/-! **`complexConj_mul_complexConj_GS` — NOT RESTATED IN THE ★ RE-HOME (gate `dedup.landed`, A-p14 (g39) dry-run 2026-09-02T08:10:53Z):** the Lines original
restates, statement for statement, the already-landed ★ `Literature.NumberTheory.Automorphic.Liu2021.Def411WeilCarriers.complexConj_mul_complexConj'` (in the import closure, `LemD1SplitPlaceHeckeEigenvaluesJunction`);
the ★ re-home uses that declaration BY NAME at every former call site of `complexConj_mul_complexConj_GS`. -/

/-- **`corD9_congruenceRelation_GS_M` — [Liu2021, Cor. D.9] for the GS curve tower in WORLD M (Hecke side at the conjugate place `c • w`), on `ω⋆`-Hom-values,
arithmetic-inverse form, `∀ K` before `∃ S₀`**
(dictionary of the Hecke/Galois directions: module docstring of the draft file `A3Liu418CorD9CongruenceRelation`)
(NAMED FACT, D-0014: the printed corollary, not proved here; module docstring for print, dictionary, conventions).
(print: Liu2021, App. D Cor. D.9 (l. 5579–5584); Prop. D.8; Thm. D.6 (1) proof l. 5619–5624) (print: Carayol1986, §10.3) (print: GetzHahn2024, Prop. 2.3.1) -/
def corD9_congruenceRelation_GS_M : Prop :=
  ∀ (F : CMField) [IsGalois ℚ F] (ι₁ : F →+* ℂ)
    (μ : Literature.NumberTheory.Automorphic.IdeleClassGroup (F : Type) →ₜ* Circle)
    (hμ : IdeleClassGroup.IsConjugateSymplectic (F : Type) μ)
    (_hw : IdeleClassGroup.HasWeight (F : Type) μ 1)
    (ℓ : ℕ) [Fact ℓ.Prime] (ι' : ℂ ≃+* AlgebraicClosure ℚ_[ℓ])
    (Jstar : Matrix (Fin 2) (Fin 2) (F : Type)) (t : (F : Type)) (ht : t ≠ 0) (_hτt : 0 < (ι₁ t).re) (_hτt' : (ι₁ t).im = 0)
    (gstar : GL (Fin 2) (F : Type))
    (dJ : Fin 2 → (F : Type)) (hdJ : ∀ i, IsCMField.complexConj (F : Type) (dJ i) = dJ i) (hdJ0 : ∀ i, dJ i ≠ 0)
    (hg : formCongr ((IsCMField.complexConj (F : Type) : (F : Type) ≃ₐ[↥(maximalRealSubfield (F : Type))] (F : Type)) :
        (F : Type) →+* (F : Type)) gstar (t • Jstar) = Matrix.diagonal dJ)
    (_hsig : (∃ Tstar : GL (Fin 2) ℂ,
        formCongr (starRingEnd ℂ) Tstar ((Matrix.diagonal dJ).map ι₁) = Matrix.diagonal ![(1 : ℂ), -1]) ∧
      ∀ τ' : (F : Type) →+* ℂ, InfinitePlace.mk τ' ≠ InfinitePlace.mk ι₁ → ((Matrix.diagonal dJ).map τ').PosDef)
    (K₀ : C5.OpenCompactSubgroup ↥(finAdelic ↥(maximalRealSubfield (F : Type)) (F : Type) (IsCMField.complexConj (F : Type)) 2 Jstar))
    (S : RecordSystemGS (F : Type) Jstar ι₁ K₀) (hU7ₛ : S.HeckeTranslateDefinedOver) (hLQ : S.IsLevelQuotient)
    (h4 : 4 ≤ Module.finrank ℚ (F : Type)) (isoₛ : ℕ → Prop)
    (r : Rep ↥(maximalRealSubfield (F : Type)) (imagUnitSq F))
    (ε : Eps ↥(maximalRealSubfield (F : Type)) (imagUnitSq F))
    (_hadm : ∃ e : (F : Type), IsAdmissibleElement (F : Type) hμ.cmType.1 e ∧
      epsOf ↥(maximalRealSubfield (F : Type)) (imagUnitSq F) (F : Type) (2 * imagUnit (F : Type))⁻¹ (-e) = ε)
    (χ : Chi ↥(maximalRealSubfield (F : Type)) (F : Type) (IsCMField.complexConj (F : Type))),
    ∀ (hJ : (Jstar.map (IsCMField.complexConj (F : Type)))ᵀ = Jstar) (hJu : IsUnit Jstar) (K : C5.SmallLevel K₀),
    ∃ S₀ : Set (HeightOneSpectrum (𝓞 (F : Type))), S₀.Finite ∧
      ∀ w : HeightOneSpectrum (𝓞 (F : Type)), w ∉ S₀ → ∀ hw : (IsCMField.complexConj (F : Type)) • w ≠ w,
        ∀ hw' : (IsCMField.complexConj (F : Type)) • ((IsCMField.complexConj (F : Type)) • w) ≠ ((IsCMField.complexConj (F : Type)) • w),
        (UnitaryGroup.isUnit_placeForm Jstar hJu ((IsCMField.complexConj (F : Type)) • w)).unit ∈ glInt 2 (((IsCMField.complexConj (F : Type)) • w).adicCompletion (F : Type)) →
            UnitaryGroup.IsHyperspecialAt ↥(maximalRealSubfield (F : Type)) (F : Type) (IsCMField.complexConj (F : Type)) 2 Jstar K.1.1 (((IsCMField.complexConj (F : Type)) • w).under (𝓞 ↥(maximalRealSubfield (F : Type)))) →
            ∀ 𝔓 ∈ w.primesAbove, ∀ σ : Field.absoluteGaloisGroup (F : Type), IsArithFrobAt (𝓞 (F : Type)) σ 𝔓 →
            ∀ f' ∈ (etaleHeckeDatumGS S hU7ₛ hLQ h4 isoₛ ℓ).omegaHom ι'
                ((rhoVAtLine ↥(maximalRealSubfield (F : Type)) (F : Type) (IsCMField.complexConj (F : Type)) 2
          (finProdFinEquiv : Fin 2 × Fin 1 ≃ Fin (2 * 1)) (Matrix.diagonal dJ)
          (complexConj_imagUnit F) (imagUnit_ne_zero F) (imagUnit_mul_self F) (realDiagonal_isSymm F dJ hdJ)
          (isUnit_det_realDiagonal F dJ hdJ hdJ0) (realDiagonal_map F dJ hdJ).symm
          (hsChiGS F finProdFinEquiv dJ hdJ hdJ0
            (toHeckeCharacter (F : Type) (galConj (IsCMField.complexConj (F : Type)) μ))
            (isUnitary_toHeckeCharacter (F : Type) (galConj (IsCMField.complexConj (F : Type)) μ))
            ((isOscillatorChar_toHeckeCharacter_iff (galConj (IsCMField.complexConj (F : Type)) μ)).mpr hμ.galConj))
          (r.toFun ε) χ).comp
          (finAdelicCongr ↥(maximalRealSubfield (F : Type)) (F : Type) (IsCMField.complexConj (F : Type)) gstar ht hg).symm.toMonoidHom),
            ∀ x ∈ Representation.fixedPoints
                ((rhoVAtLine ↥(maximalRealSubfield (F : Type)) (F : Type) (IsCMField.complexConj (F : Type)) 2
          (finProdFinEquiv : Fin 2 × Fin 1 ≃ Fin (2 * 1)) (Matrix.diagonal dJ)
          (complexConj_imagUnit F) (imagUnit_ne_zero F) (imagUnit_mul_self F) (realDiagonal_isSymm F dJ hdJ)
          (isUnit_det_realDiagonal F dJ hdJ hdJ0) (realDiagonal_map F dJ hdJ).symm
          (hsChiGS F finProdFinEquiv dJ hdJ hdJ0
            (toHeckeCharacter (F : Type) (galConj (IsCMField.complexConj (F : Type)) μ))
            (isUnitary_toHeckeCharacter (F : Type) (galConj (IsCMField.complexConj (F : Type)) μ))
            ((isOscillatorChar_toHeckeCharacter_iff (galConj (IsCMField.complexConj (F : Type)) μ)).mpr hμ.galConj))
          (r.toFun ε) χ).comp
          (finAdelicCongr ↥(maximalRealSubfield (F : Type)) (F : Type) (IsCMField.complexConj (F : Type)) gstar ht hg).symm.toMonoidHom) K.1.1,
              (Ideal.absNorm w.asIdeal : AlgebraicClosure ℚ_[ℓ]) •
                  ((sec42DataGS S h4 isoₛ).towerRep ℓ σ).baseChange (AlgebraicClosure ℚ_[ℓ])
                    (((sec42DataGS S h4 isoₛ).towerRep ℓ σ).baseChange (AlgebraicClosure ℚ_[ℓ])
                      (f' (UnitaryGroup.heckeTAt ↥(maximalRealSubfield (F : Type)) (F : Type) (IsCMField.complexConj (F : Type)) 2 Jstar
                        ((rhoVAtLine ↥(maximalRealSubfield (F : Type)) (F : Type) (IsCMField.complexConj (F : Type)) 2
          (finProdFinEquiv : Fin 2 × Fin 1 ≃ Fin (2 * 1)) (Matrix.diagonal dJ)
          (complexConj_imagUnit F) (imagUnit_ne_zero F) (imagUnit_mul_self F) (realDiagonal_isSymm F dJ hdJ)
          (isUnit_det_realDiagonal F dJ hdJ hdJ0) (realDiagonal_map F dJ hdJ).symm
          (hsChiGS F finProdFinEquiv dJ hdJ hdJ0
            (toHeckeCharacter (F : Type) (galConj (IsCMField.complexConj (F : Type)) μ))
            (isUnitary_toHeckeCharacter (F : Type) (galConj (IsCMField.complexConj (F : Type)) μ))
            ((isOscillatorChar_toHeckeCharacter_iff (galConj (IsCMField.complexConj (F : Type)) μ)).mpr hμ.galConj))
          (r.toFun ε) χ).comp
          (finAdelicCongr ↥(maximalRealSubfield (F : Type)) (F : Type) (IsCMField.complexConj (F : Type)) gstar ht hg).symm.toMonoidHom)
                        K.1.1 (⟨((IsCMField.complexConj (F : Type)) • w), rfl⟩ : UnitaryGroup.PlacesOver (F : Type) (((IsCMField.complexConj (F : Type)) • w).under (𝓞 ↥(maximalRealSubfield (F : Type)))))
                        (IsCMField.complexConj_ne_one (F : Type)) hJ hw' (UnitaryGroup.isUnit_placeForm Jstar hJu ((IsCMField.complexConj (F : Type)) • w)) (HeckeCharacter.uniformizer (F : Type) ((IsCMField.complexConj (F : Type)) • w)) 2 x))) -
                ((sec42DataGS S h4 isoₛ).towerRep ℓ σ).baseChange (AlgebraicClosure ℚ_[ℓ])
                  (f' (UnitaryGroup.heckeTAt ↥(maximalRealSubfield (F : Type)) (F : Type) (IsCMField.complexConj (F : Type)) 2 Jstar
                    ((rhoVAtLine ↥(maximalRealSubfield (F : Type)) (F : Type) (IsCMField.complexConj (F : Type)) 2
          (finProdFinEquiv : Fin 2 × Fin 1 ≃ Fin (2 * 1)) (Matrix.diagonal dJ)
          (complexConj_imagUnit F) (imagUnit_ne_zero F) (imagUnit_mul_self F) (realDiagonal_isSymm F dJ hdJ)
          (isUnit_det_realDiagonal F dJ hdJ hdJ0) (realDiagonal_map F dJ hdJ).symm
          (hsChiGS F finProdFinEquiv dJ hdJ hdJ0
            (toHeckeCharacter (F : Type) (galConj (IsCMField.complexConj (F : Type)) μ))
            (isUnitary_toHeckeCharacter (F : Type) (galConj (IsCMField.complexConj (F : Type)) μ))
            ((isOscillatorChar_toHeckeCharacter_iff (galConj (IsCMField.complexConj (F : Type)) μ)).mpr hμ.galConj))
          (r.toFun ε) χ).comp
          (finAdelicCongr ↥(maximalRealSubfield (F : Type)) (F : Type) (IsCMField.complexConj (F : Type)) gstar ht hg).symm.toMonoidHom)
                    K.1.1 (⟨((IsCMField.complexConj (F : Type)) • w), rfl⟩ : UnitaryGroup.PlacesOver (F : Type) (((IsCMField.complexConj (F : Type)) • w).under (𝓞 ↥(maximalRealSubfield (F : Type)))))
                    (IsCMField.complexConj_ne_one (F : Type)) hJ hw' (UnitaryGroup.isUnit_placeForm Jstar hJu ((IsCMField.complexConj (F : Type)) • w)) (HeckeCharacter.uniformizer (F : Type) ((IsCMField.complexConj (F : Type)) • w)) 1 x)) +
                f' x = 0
══════
Look back at the entries above. Retype the line with "(hμ : IdeleClassGroup.IsConjugateSymplectic", the line with "(ℓ : ℕ) [Fact", and all lines in between.

    (hμ : IdeleClassGroup.IsConjugateSymplectic (F : Type) μ)
    (_hw : IdeleClassGroup.HasWeight (F : Type) μ 1)
    (ℓ : ℕ) [Fact ℓ.Prime] (ι' : ℂ ≃+* AlgebraicClosure ℚ_[ℓ])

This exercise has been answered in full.